Однако новые приятели не унимались: кубизм переживал застой и нуждался в притоке свежих сил — нужно было понадежнее закрепить переход талантливого мексиканца на их сторону. Мартовским утром 1914 года в мастерскую Диего, которому в это время позировали два японских художника — Фудзита и Кавасима, ворвался темпераментный чилиец Ортис де Сарате и заорал с порога:
— Пикассо сказал, что, если ты сейчас же не придешь к нему, он явится к тебе сам!
— Ну и пусть является! — озлился Диего, но японцы, давно мечтавшие попасть к Пикассо, не захотели упустить такой случай. Фудзита без дальних слов нахлобучил хозяину на голову сомбреро, Кавасима сунул ему в руки резную палку, и, схватив Диего за локти, они, как были в цветастых халатах и деревянных сандалиях, потащили его по лестнице.
Коренастый подвижный Пикассо, живший поблизости, на улице Шельшер, встретил их как старых знакомых. Его черные блестящие волосы были острижены коротко, словно у циркового борца; взгляд круглых, антрацитово-черных глаз, казалось, пронизывал насквозь собеседника, сам оставаясь непроницаемым. Он обрадовался возмож-ности поговорить по-испански, и вскоре Диего совсем освоился бы, если б не беспокойное, почти физическое ощущение какой-то гипнотической энергии, излучаемой этим человеком. «Не поддаваться, не поддаваться», — приказывал он себе, стиснув зубы.
Но Пикассо и не собирался гипнотизировать гостя — а него это делали картины, множество картин и рисунков, которые он охотно извлекал из разных углов своей огромной, захламленной мастерской. Тут были полотна и листы всех периодов — «голубого», «розового», «негритянского», нынешнего кубистского, — художник показывал их вперемешку, не отдавая видимого предпочтения ни одному, к досаде Ортиса де Сарате, старавшегося сосредооточить внимание неофита на последних работах мастера.

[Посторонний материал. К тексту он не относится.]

import Summits.CriticalPhenomena.CardyFormulaZ2.Theorems.CoherentMorera.Negative.KirchhoffModes

/-!
# `CoherentMorera` (route `CardyComplexCone`, stmt-CriticalPhenomena-11388): the vertex trace of a
# Kirchhoff field is a discrete gradient; the staggered site potential — EdgePrecompact (ii) is
# load-bearing for the precompactness clause

Negative-side support for the crux `CoherentMorera` (cdisprove unit, generation 3), part 3; the frame
(`KirchhoffAt`, `potentialField`, modes `A0 … A3`, `IsZ4Character`) is part 1, `KirchhoffModes.lean`,
the non-holomorphic coherent model (covariance is load-bearing for clause 1) is part 2,
`CharacterSelectionLoadBearing.lean`.

* `traceH`, `traceV`: the sum of the four corners of a horizontal / vertical lattice edge (one
  corner of each class, at its two endpoints) — by the corner→vertex trace identity (gen-2) the
  spin-`1/3` vertex observable of the edge is `(2cos(π/12))⁻¹` times this trace of the corner
  observable.  For a potential field the trace is a PURE DISCRETE GRADIENT:
  `(1 − i)(H_F across) + (1 + i)(H_S along)` horizontally, `(1 + i)(H_F across) + (1 − i)(H_S along)`
  vertically (`traceH_potentialField`, `traceV_potentialField`) — the lattice form of "the
  parafermion is `δ·∂Ψ`".
* The STAGGERED site potential `stagHS v = (−1)^{v₀+v₁}` with `H_F = 0`: Kirchhoff-exact
  (`kirchhoffAt_potentialField`), EXACTLY coherent at every site with the `ℤ₄`-character `−i^{-k}`
  (`coherence_sitePotential`, `isZ4Character_neg_wtInv`), all corner moduli equal to `1`
  (`norm_sitePotential`; multiply by `δ^{1/3}` for the shape of EdgePrecompact (i)), modes
  `A₀ = A₁ = A₂ = 0`, `A₃ = −4 H_S` (`modes_stag`) — and vertex traces on two ADJACENT parallel edges
  that differ by `4(1+i)·H_S ≠ 0` (`traceH_stag`, `traceH_stag_succ`, `traceH_stag_jump`).  This is
  the planner's why-might-fail scenario "the vertex observable staggers between medial sublattices"
  realised exactly; what excludes it is precisely the same-class equicontinuity clause (ii) of
  `EdgePrecompact` (same-class corner values at neighbouring sites differ by twice their size here),
  which is therefore LOAD-BEARING for the second clause of the crux's conclusion: clause (i) of
  EdgePrecompact together with coherence (even exact, even with a character) does not suffice.
-/

noncomputable section

open Complex
open Literature.Probability.LatticeModels

namespace Summit.CriticalPhenomena.CardyFormulaZ2.Theorems.CoherentMorera.Negative

/-! ## §F The vertex trace of a Kirchhoff field; the staggered site potential
(EdgePrecompact (ii) is load-bearing for the second clause) -/

/-- The corner trace at the HORIZONTAL lattice edge `s(x, x + e₀)`: the sum of its four corners
(classes `0, 3` at `x`, classes `1, 2` at `x + e₀`).  By the trace identity (gen-2) the spin-`1/3`
vertex observable of that edge is `(2cos(π/12))⁻¹` times this trace of the corner observable. [folklore] -/
def traceH (E : Site 2 → Fin 4 → ℂ) (x : Site 2) : ℂ :=
  E x 0 + E (x + cornerUnit 0) 1 + E (x + cornerUnit 0) 2 + E x 3

/-- The corner trace at the VERTICAL lattice edge `s(x, x + e₁)` (classes `0, 1` at `x`, classes
`2, 3` at `x + e₁`). [folklore] -/
def traceV (E : Site 2 → Fin 4 → ℂ) (x : Site 2) : ℂ :=
  E x 0 + E x 1 + E (x + cornerUnit 1) 2 + E (x + cornerUnit 1) 3

/-- **The vertex trace of a potential field is a pure discrete GRADIENT**: `(1 − i)`·(face potential
across the edge) `+ (1 + i)`·(site potential along the edge) — horizontal edges. [folklore] -/
theorem traceH_potentialField (HS HF : Site 2 → ℂ) (x : Site 2) :
    traceH (potentialField HS HF) x =
      (1 - I) * (HF (faceAt x 0) - HF (faceAt x 3)) + (1 + I) * (HS (x + cornerUnit 0) - HS x) := by
  simp only [traceH, potentialField, wtInv_zero, wtInv_one, wtInv_two, wtInv_three]
  rw [show faceAt (x + cornerUnit 0) 1 = faceAt x 0 from faceAt_add_unit_succ x 0,
    show faceAt (x + cornerUnit 0) 2 = faceAt x 3 from faceAt_add_unit_add_two x 0]
  ring

/-- The same for vertical edges: `(1 + i)`·(face gradient across: `faceAt x 0` right of the edge minus
`faceAt x 1` left of it) `+ (1 − i)`·(site gradient along the edge). [folklore] -/
theorem traceV_potentialField (HS HF : Site 2 → ℂ) (x : Site 2) :
    traceV (potentialField HS HF) x =
      (1 + I) * (HF (faceAt x 0) - HF (faceAt x 1)) + (1 - I) * (HS (x + cornerUnit 1) - HS x) := by
  simp only [traceV, potentialField, wtInv_zero, wtInv_one, wtInv_two, wtInv_three]
  rw [show faceAt (x + cornerUnit 1) 2 = faceAt x 1 from faceAt_add_unit_succ x 1,
    show faceAt (x + cornerUnit 1) 3 = faceAt x 0 from faceAt_add_unit_add_two x 1]
  ring

/-- The class vector `−i^{-k} = (−1, i, 1, −i)` is a `ℤ₄`-character (ratio `−i`). [folklore] -/
theorem isZ4Character_neg_wtInv : IsZ4Character fun k => -wtInv k := by
  refine ⟨-I, by linear_combination (I ^ 2 - 1) * Complex.I_sq, fun k => ?_⟩
  fin_cases k
  · simp
  · simp
  · simp
  · simp

/-- **A pure site potential is EXACTLY coherent with that character**: `E(v,k) = −i^{-k} H_S(v)`
is rank one at every site, whatever `H_S` is. [folklore] -/
theorem coherence_sitePotential (HS : Site 2 → ℂ) (v : Site 2) (k k' : Fin 4) :
    (-wtInv k') * potentialField HS 0 v k - (-wtInv k) * potentialField HS 0 v k' = 0 := by
  simp only [potentialField, Pi.zero_apply]; ring

/-- Its corner values have modulus `|H_S(v)|` (so the bound clause (i) of EdgePrecompact is the bound
on `H_S`). [folklore] -/
theorem norm_sitePotential (HS : Site 2 → ℂ) (v : Site 2) (k : Fin 4) :
    ‖potentialField HS 0 v k‖ = ‖HS v‖ := by
  fin_cases k <;> simp [potentialField]

/-- **The staggered site potential** `H_S(v) = (−1)^{v₀+v₁}` (values `±1`). [folklore] -/
def stagHS (v : Site 2) : ℂ := (((v 0 + v 1).negOnePow : ℤˣ) : ℤ)

/-- Staggering along `e₀`. [folklore] -/
theorem stagHS_add_e0 (v : Site 2) : stagHS (v + cornerUnit 0) = -stagHS v := by
  simp only [stagHS, cornerUnit, Pi.add_apply, Pi.single_eq_same, Pi.single_eq_of_ne one_ne_zero,
    add_zero]
  rw [show v 0 + 1 + v 1 = (v 0 + v 1) + 1 by ring, Int.negOnePow_succ, Units.val_neg, Int.cast_neg]

/-- Staggering along `e₁`. [folklore] -/
theorem stagHS_add_e1 (v : Site 2) : stagHS (v + cornerUnit 1) = -stagHS v := by
  simp only [stagHS, cornerUnit, Pi.add_apply, Pi.single_eq_same, Pi.single_eq_of_ne zero_ne_one,
    add_zero]
  rw [show v 0 + (v 1 + 1) = (v 0 + v 1) + 1 by ring, Int.negOnePow_succ, Units.val_neg, Int.cast_neg]

/-- The staggered potential never vanishes. [folklore] -/
theorem stagHS_ne_zero (v : Site 2) : stagHS v ≠ 0 := by
  simp only [stagHS, ne_eq, Int.cast_eq_zero]
  exact Units.ne_zero _

/-- **The vertex trace of the staggered model alternates at full size**: at the horizontal edge from
`x` it is `−2(1+i)·H_S(x)` … [folklore] -/
theorem traceH_stag (x : Site 2) :
    traceH (potentialField stagHS 0) x = -(2 * (1 + I)) * stagHS x := by
  rw [traceH_potentialField, stagHS_add_e0]; simp; ring

/-- … and at the next horizontal edge of the same row it is `+2(1+i)·H_S(x)`. [folklore] -/
theorem traceH_stag_succ (x : Site 2) :
    traceH (potentialField stagHS 0) (x + cornerUnit 0) = (2 * (1 + I)) * stagHS x := by
  rw [traceH_potentialField, stagHS_add_e0, stagHS_add_e0]; simp; ring

/-- **EdgePrecompact (ii) is load-bearing for the second clause.** The staggered site potential gives
a corner field that is Kirchhoff-exact (`kirchhoffAt_potentialField`), EXACTLY coherent with a
`ℤ₄`-character (`coherence_sitePotential`, `isZ4Character_neg_wtInv`), with all corner moduli
EQUAL to `1` (`norm_sitePotential`; scale it by `δ^{1/3}` for the shape of clause (i)), but whose
vertex traces on two ADJACENT parallel lattice edges differ by `4(1+i) ≠ 0` times the common corner
size — the "vertex observable staggers between medial sublattices" scenario of the planner's
why-might-fail, realised exactly.  It violates precisely the same-class equicontinuity clause (ii)
of EdgePrecompact (same-class values at neighbouring sites differ by twice their size), which is
therefore what excludes it: the second clause of `Conclusion` needs EdgePrecompact (ii), not only
(i) and coherence. [folklore] -/
theorem traceH_stag_jump (x : Site 2) :
    traceH (potentialField stagHS 0) (x + cornerUnit 0) - traceH (potentialField stagHS 0) x =
      4 * (1 + I) * stagHS x ∧ 4 * (1 + I) * stagHS x ≠ 0 := by
  refine ⟨by rw [traceH_stag_succ, traceH_stag]; ring, ?_⟩
  refine mul_ne_zero (mul_ne_zero (by norm_num) ?_) (stagHS_ne_zero x)
  intro h
  have := congrArg Complex.re h
  simp at this

/-- In mode language: the staggered model is carried entirely by `A₃` (`= −4 H_S`, the free mode of
§C), with `A₀ = A₁ = A₂ = 0` — the spin-`1/3` SITE observable vanishes identically while the
vertex traces do not: site sums and edge traces see different sublattice combinations. [folklore] -/
theorem modes_stag (v : Site 2) :
    A0 (potentialField stagHS 0) v = 0 ∧ A1 (potentialField stagHS 0) v = 0 ∧
      A2 (potentialField stagHS 0) v = 0 ∧ A3 (potentialField stagHS 0) v = -4 * stagHS v := by
  refine ⟨?_, ?_, ?_, ?_⟩
  · rw [A0_potentialField]; simp
  · rw [A1_potentialField]; simp
  · rw [A2_potentialField]; simp
  · rw [A3_potentialField]; simp

end Summit.CriticalPhenomena.CardyFormulaZ2.Theorems.CoherentMorera.Negative

end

Расхрабрившись, Диего сам пригласил Пикассо к себе, — и тут же они двинулись обратно всей компанией. Жадный интерес, с которым Пикассо принялся рассматривать его холсты, заразительно радуясь каждой удаче, окончательно покорил Диего. Не без злорадства отметил он, что картины, критиковавшиеся кубистами за экзотизм, понравились вождю кубизма едва ли не больше других. «Чувствуется по крайней мере, что ты потомок атцеков!» — одобрительно воскликнул Пикассо перед неоконченным портретом Фудзиты и Кавасимы. А когда раздосадованный чилиец, пытаясь вернуть мысль мэтра в надлежащее русло, процитировал его знаменитое высказывание: «Картина — это картина, точно так же, как гитара или игральная кость — это гитара или игральная кость, то есть самостоятельный предмет, а не имитация, не копия другого предмета», тот лишь неопределенно хмыкнул, толкнул Диего в бок и показал на неприбранный стол:
— Видишь стакан? Я хотел бы так написать этот стакан, чтобы у всякого, кто увидит, рука сама потянулась схватить его!

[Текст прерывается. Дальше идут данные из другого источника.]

import Mathlib
import Literature.Geometry.DiscreteGeometry.DelaunaySubdivision
import Literature.Geometry.DiscreteGeometry.SolidAngleFraction
import Summits.AtomisticToContinuum.Crystallization.Theorems.SquareWellLayerCakeAveragedTwelveVertexFlat
import Summits.AtomisticToContinuum.Crystallization.Theorems.SquareWellLayerCakeAveragedTwelveEdgeFlat
import Summits.AtomisticToContinuum.Crystallization.Theorems.SquareWellLayerCakeAveragedTwelveGirardCell
import Summits.AtomisticToContinuum.Crystallization.Theorems.SquareWellLayerCakeAveragedTwelveAssemble
import Summits.AtomisticToContinuum.Crystallization.Theorems.SquareWellLayerCakeAveragedTwelveQrRange
import HarnessLib

/-!
# Line `Sketch` (par-five-delaunay-recount), crux `SquareWellLayerCake.AveragedTwelve`
# (stmt-AtomisticToContinuum-15806): the ALL-NEAR VERTEX theorem (`stub_allNearVertex`)

First structural theorem of the line at the crux's own ratio 57/50 (the card's (T2) at rung 2, the
`AllNearAlphabet` of idea skin-deep-polytetrahedra without the `{12,14,15}` classification): at an
interior vertex `v` of a triangulation all of whose cells at `v` are QUASI-REGULAR (six edge lengths in
`[d, (57/50)d]`), every edge `vz` has valence `t_vz ∈ {5, 6}` and
`deg v − 12 = #{z : t_vz = 6} ≥ 0`.  Proof: the Euler link recount
`deg v − 12 = Σ_z (t_vz − 5)` (landed partitions of unity + Girard, combined by
`ParFiveRecountAssemble.recount_comb`) and the quasi-regular dihedral range `df ∈ (1/7, 1/4)`
(`stub_qrDihedralRange`) with `Σ_{t ∋ v,z} df = 1` (`stub_edgeFlat`) give `4 < t_vz < 7`.
-/

noncomputable section

open scoped BigOperators Classical

namespace Summit.AtomisticToContinuum.Crystallization.Theorems.ParFiveRecountAllNear

open Literature.Geometry.DiscreteGeometry
open Summit.AtomisticToContinuum.Crystallization.Theorems

/-- If `n` numbers each in `(1/7, 1/4)` sum to `1` then `n = 5` or `n = 6`. [folklore] -/
theorem card_eq_five_or_six {ι : Type*} (s : Finset ι) (f : ι → ℝ)
    (hlo : ∀ i ∈ s, 1 / 7 < f i) (hhi : ∀ i ∈ s, f i < 1 / 4) (hsum : ∑ i ∈ s, f i = 1) :
    s.card = 5 ∨ s.card = 6 := by
  have hne : s.Nonempty := by
    rw [Finset.nonempty_iff_ne_empty]; rintro rfl; simp at hsum
  have h1 : (s.card : ℝ) * (1 / 7) < 1 := by
    calc (s.card : ℝ) * (1 / 7) = ∑ i ∈ s, (1 / 7 : ℝ) := by rw [Finset.sum_const, nsmul_eq_mul]
      _ < ∑ i ∈ s, f i := Finset.sum_lt_sum_of_nonempty hne hlo
      _ = 1 := hsum
  have h2 : (1 : ℝ) < s.card * (1 / 4) := by
    calc (1 : ℝ) = ∑ i ∈ s, f i := hsum.symm
      _ < ∑ i ∈ s, (1 / 4 : ℝ) := Finset.sum_lt_sum_of_nonempty hne hhi
      _ = s.card * (1 / 4) := by rw [Finset.sum_const, nsmul_eq_mul]
  have h3 : s.card < 7 := by
    have : (s.card : ℝ) < 7 := by linarith
    exact_mod_cast this
  have h4 : 4 < s.card := by
    have : (4 : ℝ) < s.card := by linarith
    exact_mod_cast this
  omega

/-- **The all-near vertex theorem** (registered stub `stub_allNearVertex` of line `Sketch`). -/
theorem stub_allNearVertex : ∀ (d : ℝ), 0 < d → ∀ (ω : Finset (EuclideanSpace ℝ (Fin 3))) (K : Geometry.SimplicialComplex ℝ (EuclideanSpace ℝ (Fin 3))), Literature.Geometry.DiscreteGeometry.IsTriangulation (↑ω : Set (EuclideanSpace ℝ (Fin 3))) K → ∀ v ∈ ω, v ∈ interior (convexHull ℝ (↑ω : Set (EuclideanSpace ℝ (Fin 3)))) → ∀ (Nb : Finset (EuclideanSpace ℝ (Fin 3))), (∀ z, z ∈ Nb ↔ z ≠ v ∧ ({v, z} : Finset (EuclideanSpace ℝ (Fin 3))) ∈ K.faces) → ∀ (Sv : Finset (Finset (EuclideanSpace ℝ (Fin 3)))), (∀ t, t ∈ Sv ↔ t ∈ K.faces ∧ v ∈ t ∧ t.card = 4) → (∀ t ∈ Sv, ∀ a ∈ t, ∀ b ∈ t, a ≠ b → d ≤ dist a b ∧ dist a b ≤ 57 / 50 * d) → (∀ z ∈ Nb, (Sv.filter (fun t => z ∈ t)).card = 5 ∨ (Sv.filter (fun t => z ∈ t)).card = 6) ∧ ((Nb.card : ℤ) - 12 = ((Nb.filter (fun z => (Sv.filter (fun t => z ∈ t)).card = 6)).card : ℤ)) := by
  intro d hd ω K hK v hv hint Nb hNb Sv hSv hqr
  -- valences are 5 or 6
  have hval : ∀ z ∈ Nb, (Sv.filter (fun t => z ∈ t)).card = 5 ∨ (Sv.filter (fun t => z ∈ t)).card = 6 := by
    intro z hz
    have hz' := (hNb z).1 hz
    have hchar : ∀ t, t ∈ Sv.filter (fun t => z ∈ t) ↔ t ∈ K.faces ∧ v ∈ t ∧ z ∈ t ∧ t.card = 4 := by
      intro t; simp only [Finset.mem_filter, hSv]; tauto
    have hsum := ParFiveRecountEdgeFlat.stub_edgeFlat ω K hK v hv hint z hz'.1 hz'.2
      (Sv.filter (fun t => z ∈ t)) hchar
    refine card_eq_five_or_six _ _ (fun t ht => ?_) (fun t ht => ?_) hsum
    · have h := (hchar t).1 ht
      exact (ParFiveRecountQrRange.stub_qrDihedralRange d hd K t h.1 h.2.2.2 (hqr t (Finset.mem_filter.1 ht).1) v h.2.1 z
        (Finset.mem_erase.2 ⟨hz'.1, h.2.2.1⟩)).1
    · have h := (hchar t).1 ht
      exact (ParFiveRecountQrRange.stub_qrDihedralRange d hd K t h.1 h.2.2.2 (hqr t (Finset.mem_filter.1 ht).1) v h.2.1 z
        (Finset.mem_erase.2 ⟨hz'.1, h.2.2.1⟩)).2
  refine ⟨hval, ?_⟩
  -- Euler link recount at v
  have hrec : ((Nb.card : ℤ) - 12) = ∑ z ∈ Nb, ((((Sv.filter (fun t => z ∈ t)).card : ℤ)) - 5) := by
    refine ParFiveRecountAssemble.recount_comb Sv Nb v
      (fun t => ballFraction v (apexCone v (fun w : ↥(t.erase v) => (↑w : EuclideanSpace ℝ (Fin 3)) - v)))
      (fun t z => ballFraction v (apexWedge v (z - v)
        (fun w : ↥((t.erase v).erase z) => (↑w : EuclideanSpace ℝ (Fin 3)) - v)))
      (fun t ht => ⟨((hSv t).1 ht).2.1, ((hSv t).1 ht).2.2⟩) ?_ ?_ ?_ ?_ ?_
    · intro t ht z hzt hzv
      rw [hNb]
      refine ⟨hzv, K.down_closed ((hSv t).1 ht).1 ?_ (Finset.insert_nonempty _ _)⟩
      intro w hw
      rcases Finset.mem_insert.1 hw with rfl | hw
      · exact ((hSv t).1 ht).2.1
      · rw [Finset.mem_singleton.1 hw]; exact hzt
    · rw [hNb]; exact fun h => h.1 rfl
    · exact ParFiveRecountVertexFlat.stub_vertexFlat ω K hK v hv hint Sv hSv
    · intro z hz
      have hz' := (hNb z).1 hz
      refine ParFiveRecountEdgeFlat.stub_edgeFlat ω K hK v hv hint z hz'.1 hz'.2 (Sv.filter fun t => z ∈ t) ?_
      intro t; simp only [Finset.mem_filter, hSv]; tauto
    · intro t ht
      exact ParFiveRecountGirardCell.stub_girardCell K t ((hSv t).1 ht).1 ((hSv t).1 ht).2.2 v ((hSv t).1 ht).2.1
  rw [hrec]
  -- Σ_z (t_z − 5) = #{z : t_z = 6}
  rw [Finset.card_eq_sum_ones, Nat.cast_sum, Finset.sum_filter]
  refine Finset.sum_congr rfl fun z hz => ?_
  rcases hval z hz with h | h
  · rw [h, if_neg (by norm_num)]; norm_num
  · rw [h, if_pos rfl]; norm_num

end Summit.AtomisticToContinuum.Crystallization.Theorems.ParFiveRecountAllNear

end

Нескончаемый этот день закончился опять на улице Шельшер, где хозяин подарил на прощанье новому другу фотографию одного из своих натюрмортов с надписью: «Диего Ривере — во всем согласный Пабло Пикассо». А на следующее же утро Пикассо вновь заявился к нему в мастерскую, ведя за собой приятелей: поэтов Макса Жакоба и Гийома Аполлинера, торговца картинами Амброза Воллара. Последний не сразу узнал Диего, а когда тот напомнил ему обстоятельства предыдущей встречи, засмеялся и, раскинув руки, вскричал:
— Но у меня и сейчас нет других Сезаннов!
— Зато у тебя есть отныне много Ривер! — живо отозвался Пикассо. — Не правда ли? Я же знаю, ты унесешь отсюда вот эту вещь… и вот эту… и эту…
И Воллар — куда только девалась его свирепость! — подчинился беспрекословно. За ним и другие владельцы картинных галерей начали навещать Диего. Мадемуазель Вайль, гордившаяся тем, что вывела в люди Пикассо, предложила устроить в своем крохотном магазине выставку работ Риверы и даже издала на собственные средства каталог, предпослав ему прочувствованное предисловие. Открывшаяся в конце апреля выставка привлекла внимание любителей, часть холстов была продана. Словом, пришел и к Диего настоящий успех.
А в нем нарастало смутное, гложущее недовольство. Проверяя себя, он оглядывался на пройденный за три года путь: все было правильно, все логично (может быть, слишком правильно, слишком логично?). Казалось бы, он наконец-то догнал авангард художников и подымался теперь вместе с ними к сверкающим вершинам познания, уже означавшимся впереди. Но ледяным холодом тянуло от этих стерильно чистых вершин. И с тоской вспоминались оставленные внизу равнины, где живут обыкновенные, неискушенные люди; приходили на память прежние времена, когда искусство не замыкалось в кругу своих задач и радовало всех, а не только посвященных.
Тщетно твердил он себе, что искусство в современном мире разделяет судьбу точных наук, которые тоже ведь вырвались за пределы доступного пониманию среднего человека. Тщетно повторял, что кубисты работают для грядущего, разрушая ложь привычных представлений и создавая эскиз нового миропорядка, который будет построен на основе человеческого разума и здравого смысла, — тоска не проходила. Нет, не в искусстве он сомневался — в себе. Уж не ошибся ли он в своем призвании? Если служение искусству начинает так его тяготить, то, быть может, он все-таки рожден не для этого, а для совсем иной, непосредственной жизни — там, на равнинах, среди людей? И не растратил ли он понапрасну лучшие годы, занимаясь живописью, вместе того чтобы действовать — сражаться и строить школы, как отец, командовать отрядом повстанцев, как дядя Панчо, без вести пропавший на Кубе?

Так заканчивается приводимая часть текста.